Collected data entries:
--------

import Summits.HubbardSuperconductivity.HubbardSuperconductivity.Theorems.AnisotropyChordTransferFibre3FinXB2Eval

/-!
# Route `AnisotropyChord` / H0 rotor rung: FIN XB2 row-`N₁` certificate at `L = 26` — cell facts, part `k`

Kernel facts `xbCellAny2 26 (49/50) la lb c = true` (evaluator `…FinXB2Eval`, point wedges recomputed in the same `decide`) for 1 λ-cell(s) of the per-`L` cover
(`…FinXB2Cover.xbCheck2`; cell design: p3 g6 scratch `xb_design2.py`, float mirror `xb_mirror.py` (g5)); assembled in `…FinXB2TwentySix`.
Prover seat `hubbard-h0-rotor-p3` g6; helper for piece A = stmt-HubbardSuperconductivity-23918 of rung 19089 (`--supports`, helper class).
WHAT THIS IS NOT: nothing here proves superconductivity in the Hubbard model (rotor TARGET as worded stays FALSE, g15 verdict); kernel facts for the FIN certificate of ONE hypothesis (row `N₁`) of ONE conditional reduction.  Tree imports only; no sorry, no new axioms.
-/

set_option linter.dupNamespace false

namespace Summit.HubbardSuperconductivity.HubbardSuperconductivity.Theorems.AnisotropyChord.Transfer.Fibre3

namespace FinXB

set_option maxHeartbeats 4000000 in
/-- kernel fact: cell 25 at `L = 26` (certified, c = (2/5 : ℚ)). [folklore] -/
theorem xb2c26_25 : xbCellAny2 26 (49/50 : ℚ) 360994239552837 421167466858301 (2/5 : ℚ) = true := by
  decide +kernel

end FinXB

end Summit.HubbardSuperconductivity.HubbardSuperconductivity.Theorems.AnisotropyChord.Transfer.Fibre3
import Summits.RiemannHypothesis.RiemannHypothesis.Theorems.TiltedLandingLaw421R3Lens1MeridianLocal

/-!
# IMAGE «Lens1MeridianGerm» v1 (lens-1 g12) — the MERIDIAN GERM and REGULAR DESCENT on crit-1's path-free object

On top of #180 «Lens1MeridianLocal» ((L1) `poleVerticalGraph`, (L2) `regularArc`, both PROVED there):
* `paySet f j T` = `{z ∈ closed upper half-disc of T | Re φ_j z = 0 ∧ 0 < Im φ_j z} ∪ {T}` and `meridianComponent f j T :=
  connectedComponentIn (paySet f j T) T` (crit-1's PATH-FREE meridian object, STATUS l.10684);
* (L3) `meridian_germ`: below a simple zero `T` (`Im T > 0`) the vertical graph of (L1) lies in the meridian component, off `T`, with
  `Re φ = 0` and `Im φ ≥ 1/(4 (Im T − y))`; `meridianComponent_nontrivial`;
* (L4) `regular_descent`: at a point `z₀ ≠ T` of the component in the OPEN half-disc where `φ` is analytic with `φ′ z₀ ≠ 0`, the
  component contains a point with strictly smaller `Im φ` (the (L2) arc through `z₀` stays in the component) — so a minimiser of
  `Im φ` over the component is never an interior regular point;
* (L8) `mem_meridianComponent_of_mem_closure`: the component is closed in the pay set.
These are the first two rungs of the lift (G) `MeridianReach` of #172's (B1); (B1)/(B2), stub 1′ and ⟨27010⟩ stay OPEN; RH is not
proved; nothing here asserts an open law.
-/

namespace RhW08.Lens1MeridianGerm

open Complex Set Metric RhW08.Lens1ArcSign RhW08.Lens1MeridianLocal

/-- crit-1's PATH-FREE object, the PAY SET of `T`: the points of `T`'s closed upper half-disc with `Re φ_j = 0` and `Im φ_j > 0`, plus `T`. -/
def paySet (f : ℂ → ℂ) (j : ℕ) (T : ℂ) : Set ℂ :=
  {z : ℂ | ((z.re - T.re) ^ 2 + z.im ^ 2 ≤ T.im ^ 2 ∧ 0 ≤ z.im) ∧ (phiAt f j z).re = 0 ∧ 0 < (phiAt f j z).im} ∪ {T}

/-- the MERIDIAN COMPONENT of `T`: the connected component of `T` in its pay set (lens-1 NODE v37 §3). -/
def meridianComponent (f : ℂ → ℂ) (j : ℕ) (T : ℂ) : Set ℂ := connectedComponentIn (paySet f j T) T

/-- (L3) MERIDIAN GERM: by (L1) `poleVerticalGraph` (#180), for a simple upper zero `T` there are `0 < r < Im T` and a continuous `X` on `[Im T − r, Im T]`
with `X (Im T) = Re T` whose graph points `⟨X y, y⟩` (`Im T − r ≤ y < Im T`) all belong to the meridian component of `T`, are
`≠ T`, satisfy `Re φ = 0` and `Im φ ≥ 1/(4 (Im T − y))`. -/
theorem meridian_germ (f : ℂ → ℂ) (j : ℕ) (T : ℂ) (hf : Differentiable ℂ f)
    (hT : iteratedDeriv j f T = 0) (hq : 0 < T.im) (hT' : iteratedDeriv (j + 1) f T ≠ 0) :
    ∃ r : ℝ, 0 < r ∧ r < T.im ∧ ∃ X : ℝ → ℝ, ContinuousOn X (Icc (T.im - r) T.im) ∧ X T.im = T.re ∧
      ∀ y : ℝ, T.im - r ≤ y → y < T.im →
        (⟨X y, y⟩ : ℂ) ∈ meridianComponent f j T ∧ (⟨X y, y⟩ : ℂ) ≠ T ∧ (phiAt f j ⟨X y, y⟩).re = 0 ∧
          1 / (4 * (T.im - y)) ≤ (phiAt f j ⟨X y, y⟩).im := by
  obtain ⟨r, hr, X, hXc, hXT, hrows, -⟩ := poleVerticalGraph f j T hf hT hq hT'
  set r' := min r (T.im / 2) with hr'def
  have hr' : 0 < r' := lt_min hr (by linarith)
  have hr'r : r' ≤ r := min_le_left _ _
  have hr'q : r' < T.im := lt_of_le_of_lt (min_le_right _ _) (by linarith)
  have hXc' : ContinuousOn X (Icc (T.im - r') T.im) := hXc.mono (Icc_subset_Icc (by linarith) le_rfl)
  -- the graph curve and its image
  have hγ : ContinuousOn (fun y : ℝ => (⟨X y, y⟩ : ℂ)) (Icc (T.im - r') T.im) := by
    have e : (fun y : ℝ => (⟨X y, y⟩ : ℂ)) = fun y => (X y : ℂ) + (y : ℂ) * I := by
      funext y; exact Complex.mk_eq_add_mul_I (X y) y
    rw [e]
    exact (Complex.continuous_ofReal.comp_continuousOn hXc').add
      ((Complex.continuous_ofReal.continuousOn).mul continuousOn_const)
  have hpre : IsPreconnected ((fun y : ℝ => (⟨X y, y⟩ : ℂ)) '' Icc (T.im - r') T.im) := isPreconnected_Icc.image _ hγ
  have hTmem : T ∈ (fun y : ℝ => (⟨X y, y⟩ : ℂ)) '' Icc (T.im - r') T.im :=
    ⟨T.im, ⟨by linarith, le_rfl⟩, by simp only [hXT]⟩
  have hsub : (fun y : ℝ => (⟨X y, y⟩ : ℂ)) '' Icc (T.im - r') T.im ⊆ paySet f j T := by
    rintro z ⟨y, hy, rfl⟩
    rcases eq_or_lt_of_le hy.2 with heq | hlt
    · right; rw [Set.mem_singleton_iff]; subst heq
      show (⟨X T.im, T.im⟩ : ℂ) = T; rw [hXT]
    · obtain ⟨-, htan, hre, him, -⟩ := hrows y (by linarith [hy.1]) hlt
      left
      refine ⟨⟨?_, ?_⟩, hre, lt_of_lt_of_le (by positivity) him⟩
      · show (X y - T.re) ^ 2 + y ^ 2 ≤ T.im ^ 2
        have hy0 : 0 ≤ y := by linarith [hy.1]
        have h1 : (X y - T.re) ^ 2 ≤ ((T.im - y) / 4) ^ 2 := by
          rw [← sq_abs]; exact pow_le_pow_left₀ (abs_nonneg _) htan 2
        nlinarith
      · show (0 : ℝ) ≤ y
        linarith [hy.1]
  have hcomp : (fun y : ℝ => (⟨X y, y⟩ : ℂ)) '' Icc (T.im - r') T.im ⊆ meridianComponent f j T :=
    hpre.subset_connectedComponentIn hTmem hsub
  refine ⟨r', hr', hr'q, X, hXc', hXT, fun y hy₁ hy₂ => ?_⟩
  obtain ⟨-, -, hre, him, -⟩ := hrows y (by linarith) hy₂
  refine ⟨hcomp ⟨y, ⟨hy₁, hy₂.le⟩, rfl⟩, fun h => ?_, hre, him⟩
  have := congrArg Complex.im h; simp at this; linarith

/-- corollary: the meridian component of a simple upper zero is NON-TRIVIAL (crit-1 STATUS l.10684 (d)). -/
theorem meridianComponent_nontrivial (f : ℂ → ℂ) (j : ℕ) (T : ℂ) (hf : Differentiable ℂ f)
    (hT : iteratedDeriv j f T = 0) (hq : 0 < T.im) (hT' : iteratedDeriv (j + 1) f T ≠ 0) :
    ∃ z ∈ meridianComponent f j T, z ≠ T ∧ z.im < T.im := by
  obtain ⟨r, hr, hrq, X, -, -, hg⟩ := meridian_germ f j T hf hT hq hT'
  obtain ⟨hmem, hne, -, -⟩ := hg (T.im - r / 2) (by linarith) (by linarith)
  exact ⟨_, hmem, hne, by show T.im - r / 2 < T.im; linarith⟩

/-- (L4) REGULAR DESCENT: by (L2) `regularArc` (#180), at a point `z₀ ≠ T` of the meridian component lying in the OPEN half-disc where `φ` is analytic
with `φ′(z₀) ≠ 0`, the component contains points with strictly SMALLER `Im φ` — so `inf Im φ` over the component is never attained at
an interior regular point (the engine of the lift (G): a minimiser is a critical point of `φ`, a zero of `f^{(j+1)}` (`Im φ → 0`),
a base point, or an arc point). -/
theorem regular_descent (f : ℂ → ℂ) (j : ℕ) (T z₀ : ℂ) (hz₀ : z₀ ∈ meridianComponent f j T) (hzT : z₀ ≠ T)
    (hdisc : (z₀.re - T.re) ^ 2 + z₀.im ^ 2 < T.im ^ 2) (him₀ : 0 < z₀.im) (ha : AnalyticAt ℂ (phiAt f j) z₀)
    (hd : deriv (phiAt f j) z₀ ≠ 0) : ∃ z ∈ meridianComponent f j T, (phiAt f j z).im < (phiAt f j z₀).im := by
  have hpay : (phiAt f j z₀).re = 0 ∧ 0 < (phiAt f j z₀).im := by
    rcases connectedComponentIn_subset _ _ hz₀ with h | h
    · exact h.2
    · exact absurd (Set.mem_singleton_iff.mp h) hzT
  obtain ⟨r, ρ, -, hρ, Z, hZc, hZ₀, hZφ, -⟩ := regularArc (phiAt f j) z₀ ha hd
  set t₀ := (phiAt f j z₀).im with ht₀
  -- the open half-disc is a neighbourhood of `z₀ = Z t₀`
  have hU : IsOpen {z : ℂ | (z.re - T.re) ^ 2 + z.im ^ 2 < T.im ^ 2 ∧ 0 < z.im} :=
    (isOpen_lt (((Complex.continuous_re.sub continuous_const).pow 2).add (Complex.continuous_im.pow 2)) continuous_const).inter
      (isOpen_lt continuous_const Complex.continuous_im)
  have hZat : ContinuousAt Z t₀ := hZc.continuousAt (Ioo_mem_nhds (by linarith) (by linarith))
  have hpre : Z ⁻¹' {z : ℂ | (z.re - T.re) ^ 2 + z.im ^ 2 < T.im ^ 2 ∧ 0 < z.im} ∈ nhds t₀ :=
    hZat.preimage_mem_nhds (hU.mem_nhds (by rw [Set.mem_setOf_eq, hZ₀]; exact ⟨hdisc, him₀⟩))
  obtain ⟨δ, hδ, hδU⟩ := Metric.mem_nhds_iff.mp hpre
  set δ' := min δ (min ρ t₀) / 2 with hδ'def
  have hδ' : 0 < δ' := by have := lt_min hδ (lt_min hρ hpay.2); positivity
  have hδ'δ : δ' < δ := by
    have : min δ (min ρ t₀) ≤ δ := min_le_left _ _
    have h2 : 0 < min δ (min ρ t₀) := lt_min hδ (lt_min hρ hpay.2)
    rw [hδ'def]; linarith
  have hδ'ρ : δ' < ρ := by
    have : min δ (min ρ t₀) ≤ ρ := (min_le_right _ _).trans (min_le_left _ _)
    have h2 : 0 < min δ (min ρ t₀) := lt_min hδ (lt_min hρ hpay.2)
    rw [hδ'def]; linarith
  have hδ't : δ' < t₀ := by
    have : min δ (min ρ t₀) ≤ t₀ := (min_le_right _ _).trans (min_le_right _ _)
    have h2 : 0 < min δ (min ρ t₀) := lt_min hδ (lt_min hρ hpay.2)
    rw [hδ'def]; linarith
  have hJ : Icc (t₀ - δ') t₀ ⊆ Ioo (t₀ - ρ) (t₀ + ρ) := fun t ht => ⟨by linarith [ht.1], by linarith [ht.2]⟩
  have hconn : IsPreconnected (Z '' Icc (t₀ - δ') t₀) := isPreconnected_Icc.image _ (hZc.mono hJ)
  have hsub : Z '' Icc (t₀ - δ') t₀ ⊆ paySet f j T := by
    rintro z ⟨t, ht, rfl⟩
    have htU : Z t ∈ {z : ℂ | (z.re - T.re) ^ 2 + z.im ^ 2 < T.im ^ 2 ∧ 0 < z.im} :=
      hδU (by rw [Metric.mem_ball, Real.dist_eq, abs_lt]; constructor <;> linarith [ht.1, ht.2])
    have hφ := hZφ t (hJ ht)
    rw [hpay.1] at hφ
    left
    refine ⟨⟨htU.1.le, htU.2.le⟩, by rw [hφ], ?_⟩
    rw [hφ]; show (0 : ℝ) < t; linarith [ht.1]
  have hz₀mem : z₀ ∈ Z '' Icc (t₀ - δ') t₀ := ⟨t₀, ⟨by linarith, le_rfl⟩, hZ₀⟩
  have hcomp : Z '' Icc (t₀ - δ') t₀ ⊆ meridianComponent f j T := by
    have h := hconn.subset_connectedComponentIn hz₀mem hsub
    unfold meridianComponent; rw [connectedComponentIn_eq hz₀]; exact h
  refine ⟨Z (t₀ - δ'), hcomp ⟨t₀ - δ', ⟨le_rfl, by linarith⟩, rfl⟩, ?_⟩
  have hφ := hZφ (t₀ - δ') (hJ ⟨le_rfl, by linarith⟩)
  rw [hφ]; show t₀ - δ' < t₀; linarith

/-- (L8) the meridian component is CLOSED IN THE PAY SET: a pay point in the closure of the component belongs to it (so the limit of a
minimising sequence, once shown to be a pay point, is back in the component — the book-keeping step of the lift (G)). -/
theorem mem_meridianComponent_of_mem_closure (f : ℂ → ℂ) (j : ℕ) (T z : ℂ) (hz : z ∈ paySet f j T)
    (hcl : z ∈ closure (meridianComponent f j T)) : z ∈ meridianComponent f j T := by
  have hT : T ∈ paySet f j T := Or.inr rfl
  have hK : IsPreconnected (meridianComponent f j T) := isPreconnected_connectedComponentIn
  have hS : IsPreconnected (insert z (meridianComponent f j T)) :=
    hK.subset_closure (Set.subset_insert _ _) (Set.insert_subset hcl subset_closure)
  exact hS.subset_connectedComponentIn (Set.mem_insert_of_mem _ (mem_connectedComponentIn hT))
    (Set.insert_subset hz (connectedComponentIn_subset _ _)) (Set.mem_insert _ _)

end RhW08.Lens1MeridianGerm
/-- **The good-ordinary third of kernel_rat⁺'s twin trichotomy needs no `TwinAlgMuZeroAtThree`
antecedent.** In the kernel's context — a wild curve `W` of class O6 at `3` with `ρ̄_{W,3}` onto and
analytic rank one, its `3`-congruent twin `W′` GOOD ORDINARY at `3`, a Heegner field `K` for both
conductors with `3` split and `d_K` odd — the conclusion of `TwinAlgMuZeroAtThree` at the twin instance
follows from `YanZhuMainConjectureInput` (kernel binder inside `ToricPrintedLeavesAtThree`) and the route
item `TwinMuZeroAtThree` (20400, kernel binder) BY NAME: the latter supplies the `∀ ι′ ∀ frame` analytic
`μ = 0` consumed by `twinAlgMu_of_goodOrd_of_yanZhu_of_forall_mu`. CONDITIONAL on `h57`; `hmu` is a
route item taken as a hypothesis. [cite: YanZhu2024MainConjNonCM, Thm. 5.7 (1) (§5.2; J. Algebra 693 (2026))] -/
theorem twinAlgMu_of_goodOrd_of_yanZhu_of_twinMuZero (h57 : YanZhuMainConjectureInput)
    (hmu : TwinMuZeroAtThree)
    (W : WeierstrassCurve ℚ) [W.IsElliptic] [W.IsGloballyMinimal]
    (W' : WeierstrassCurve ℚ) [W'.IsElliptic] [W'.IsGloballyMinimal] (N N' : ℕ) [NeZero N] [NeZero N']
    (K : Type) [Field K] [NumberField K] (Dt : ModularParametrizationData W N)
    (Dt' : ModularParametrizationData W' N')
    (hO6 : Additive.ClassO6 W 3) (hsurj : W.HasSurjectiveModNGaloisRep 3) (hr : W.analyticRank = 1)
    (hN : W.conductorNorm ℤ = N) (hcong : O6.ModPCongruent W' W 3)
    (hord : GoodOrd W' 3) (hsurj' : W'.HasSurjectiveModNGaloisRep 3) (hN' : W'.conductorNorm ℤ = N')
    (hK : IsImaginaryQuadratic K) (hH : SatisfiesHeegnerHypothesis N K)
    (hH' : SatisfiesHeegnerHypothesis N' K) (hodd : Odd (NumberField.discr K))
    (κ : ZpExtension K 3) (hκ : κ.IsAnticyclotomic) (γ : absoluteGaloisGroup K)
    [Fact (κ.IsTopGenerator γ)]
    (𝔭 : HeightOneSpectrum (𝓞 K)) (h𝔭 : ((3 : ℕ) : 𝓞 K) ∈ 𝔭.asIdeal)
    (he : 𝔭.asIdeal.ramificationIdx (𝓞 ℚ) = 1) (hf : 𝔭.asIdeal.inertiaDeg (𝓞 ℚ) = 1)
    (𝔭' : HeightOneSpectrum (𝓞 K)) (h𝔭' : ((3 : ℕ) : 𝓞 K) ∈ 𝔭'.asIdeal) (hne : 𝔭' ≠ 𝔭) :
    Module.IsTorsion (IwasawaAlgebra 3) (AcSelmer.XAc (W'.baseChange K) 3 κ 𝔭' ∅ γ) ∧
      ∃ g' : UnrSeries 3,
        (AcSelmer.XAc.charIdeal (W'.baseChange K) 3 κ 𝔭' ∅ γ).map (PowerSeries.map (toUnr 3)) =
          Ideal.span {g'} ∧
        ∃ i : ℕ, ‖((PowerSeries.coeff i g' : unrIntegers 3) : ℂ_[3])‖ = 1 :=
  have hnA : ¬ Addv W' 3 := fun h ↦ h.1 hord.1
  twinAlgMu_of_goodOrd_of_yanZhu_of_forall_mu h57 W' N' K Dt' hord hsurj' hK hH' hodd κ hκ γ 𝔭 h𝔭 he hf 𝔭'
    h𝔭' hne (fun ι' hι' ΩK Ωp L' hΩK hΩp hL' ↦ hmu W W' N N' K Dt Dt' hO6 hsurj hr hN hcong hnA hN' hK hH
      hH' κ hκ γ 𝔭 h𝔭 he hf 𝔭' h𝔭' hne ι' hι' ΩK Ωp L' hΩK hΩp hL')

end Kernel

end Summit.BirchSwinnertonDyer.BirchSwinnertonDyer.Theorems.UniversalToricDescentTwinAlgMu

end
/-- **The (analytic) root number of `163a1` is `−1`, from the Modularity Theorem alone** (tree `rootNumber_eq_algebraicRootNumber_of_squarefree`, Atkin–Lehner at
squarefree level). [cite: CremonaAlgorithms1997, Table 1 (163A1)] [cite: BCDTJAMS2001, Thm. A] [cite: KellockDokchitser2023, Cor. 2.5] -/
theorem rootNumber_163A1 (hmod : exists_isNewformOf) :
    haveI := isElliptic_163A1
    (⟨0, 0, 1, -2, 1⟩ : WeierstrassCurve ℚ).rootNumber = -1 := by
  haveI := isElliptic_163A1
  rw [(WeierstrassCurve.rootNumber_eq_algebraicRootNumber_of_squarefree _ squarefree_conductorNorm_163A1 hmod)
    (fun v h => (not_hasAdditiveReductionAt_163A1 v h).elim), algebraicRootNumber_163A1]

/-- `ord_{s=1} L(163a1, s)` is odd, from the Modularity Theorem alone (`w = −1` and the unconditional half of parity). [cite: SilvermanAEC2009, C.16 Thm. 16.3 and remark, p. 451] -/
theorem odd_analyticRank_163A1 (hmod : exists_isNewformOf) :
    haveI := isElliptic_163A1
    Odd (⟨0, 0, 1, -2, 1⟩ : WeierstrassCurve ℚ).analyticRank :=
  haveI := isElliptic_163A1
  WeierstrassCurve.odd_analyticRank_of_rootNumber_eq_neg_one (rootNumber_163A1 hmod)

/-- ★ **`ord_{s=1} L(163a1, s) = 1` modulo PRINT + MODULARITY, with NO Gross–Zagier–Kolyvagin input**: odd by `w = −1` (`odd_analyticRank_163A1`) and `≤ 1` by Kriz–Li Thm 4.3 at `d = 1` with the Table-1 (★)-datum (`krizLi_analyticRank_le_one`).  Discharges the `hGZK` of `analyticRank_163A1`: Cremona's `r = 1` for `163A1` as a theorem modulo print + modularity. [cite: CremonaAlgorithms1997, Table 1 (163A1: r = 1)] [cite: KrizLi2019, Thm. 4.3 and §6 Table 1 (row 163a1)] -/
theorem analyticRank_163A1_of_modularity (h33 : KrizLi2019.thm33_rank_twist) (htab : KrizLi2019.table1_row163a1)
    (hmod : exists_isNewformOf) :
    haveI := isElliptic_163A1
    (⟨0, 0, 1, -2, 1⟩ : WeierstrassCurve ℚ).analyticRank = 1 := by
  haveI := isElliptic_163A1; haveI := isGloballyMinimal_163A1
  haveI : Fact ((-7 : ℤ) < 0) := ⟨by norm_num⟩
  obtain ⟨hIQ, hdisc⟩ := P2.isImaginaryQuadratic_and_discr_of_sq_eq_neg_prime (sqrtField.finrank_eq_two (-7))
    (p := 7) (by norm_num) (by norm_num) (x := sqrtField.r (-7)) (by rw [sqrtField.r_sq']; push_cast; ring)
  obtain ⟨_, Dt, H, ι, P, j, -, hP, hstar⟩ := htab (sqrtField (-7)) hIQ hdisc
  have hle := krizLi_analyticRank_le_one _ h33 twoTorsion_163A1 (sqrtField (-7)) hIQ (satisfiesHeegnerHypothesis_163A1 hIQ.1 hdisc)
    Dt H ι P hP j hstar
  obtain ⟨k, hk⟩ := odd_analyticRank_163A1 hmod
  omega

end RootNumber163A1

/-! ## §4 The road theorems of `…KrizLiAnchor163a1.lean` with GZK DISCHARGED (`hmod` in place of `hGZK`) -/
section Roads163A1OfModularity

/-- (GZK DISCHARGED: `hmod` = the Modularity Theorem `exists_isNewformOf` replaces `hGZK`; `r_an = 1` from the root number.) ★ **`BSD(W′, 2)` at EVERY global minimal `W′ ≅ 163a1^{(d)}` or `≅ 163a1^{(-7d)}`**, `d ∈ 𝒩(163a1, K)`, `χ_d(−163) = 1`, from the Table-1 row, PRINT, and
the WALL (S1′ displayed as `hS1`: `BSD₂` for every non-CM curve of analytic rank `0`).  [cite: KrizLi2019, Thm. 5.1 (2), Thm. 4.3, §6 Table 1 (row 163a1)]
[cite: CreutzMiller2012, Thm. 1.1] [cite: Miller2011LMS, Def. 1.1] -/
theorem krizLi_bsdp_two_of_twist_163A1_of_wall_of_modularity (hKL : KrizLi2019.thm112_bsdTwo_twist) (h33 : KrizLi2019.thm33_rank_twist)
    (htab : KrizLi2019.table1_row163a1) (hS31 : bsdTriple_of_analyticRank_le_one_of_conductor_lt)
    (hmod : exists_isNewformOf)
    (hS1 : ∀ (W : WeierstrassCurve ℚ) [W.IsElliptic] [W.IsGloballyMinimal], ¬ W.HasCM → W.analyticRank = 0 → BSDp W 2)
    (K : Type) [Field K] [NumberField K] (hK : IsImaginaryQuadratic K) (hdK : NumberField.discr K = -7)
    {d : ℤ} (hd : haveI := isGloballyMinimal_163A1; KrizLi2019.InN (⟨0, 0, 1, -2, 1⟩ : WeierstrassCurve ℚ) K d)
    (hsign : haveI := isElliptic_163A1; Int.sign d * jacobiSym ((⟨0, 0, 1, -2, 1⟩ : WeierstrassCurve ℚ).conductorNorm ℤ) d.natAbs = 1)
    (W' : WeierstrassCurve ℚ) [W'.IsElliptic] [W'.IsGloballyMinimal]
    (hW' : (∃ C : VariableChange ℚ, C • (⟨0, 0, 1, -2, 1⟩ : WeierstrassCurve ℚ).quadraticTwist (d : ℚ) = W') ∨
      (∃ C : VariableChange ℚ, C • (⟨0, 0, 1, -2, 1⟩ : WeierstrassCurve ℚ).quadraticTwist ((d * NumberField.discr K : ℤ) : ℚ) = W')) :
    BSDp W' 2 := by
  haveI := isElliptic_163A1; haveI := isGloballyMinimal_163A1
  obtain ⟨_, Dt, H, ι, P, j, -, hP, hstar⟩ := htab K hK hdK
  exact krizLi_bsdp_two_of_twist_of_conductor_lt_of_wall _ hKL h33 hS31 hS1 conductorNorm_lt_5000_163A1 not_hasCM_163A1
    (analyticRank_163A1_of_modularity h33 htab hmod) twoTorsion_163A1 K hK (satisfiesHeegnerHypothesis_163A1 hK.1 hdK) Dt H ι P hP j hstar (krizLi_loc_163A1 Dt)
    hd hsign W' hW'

--------

- [EXERCISE]: Could you reproduce, exactly, every line above from the line with "obtain ⟨k, hk⟩" to the line with "(hS1 : ∀ (W : WeierstrassCurve", and no other line? Both ends count.

- [WRITTEN SOLUTION]:
  obtain ⟨k, hk⟩ := odd_analyticRank_163A1 hmod
  omega

end RootNumber163A1

/-! ## §4 The road theorems of `…KrizLiAnchor163a1.lean` with GZK DISCHARGED (`hmod` in place of `hGZK`) -/
section Roads163A1OfModularity

/-- (GZK DISCHARGED: `hmod` = the Modularity Theorem `exists_isNewformOf` replaces `hGZK`; `r_an = 1` from the root number.) ★ **`BSD(W′, 2)` at EVERY global minimal `W′ ≅ 163a1^{(d)}` or `≅ 163a1^{(-7d)}`**, `d ∈ 𝒩(163a1, K)`, `χ_d(−163) = 1`, from the Table-1 row, PRINT, and
the WALL (S1′ displayed as `hS1`: `BSD₂` for every non-CM curve of analytic rank `0`).  [cite: KrizLi2019, Thm. 5.1 (2), Thm. 4.3, §6 Table 1 (row 163a1)]
[cite: CreutzMiller2012, Thm. 1.1] [cite: Miller2011LMS, Def. 1.1] -/
theorem krizLi_bsdp_two_of_twist_163A1_of_wall_of_modularity (hKL : KrizLi2019.thm112_bsdTwo_twist) (h33 : KrizLi2019.thm33_rank_twist)
    (htab : KrizLi2019.table1_row163a1) (hS31 : bsdTriple_of_analyticRank_le_one_of_conductor_lt)
    (hmod : exists_isNewformOf)
    (hS1 : ∀ (W : WeierstrassCurve ℚ) [W.IsElliptic] [W.IsGloballyMinimal], ¬ W.HasCM → W.analyticRank = 0 → BSDp W 2)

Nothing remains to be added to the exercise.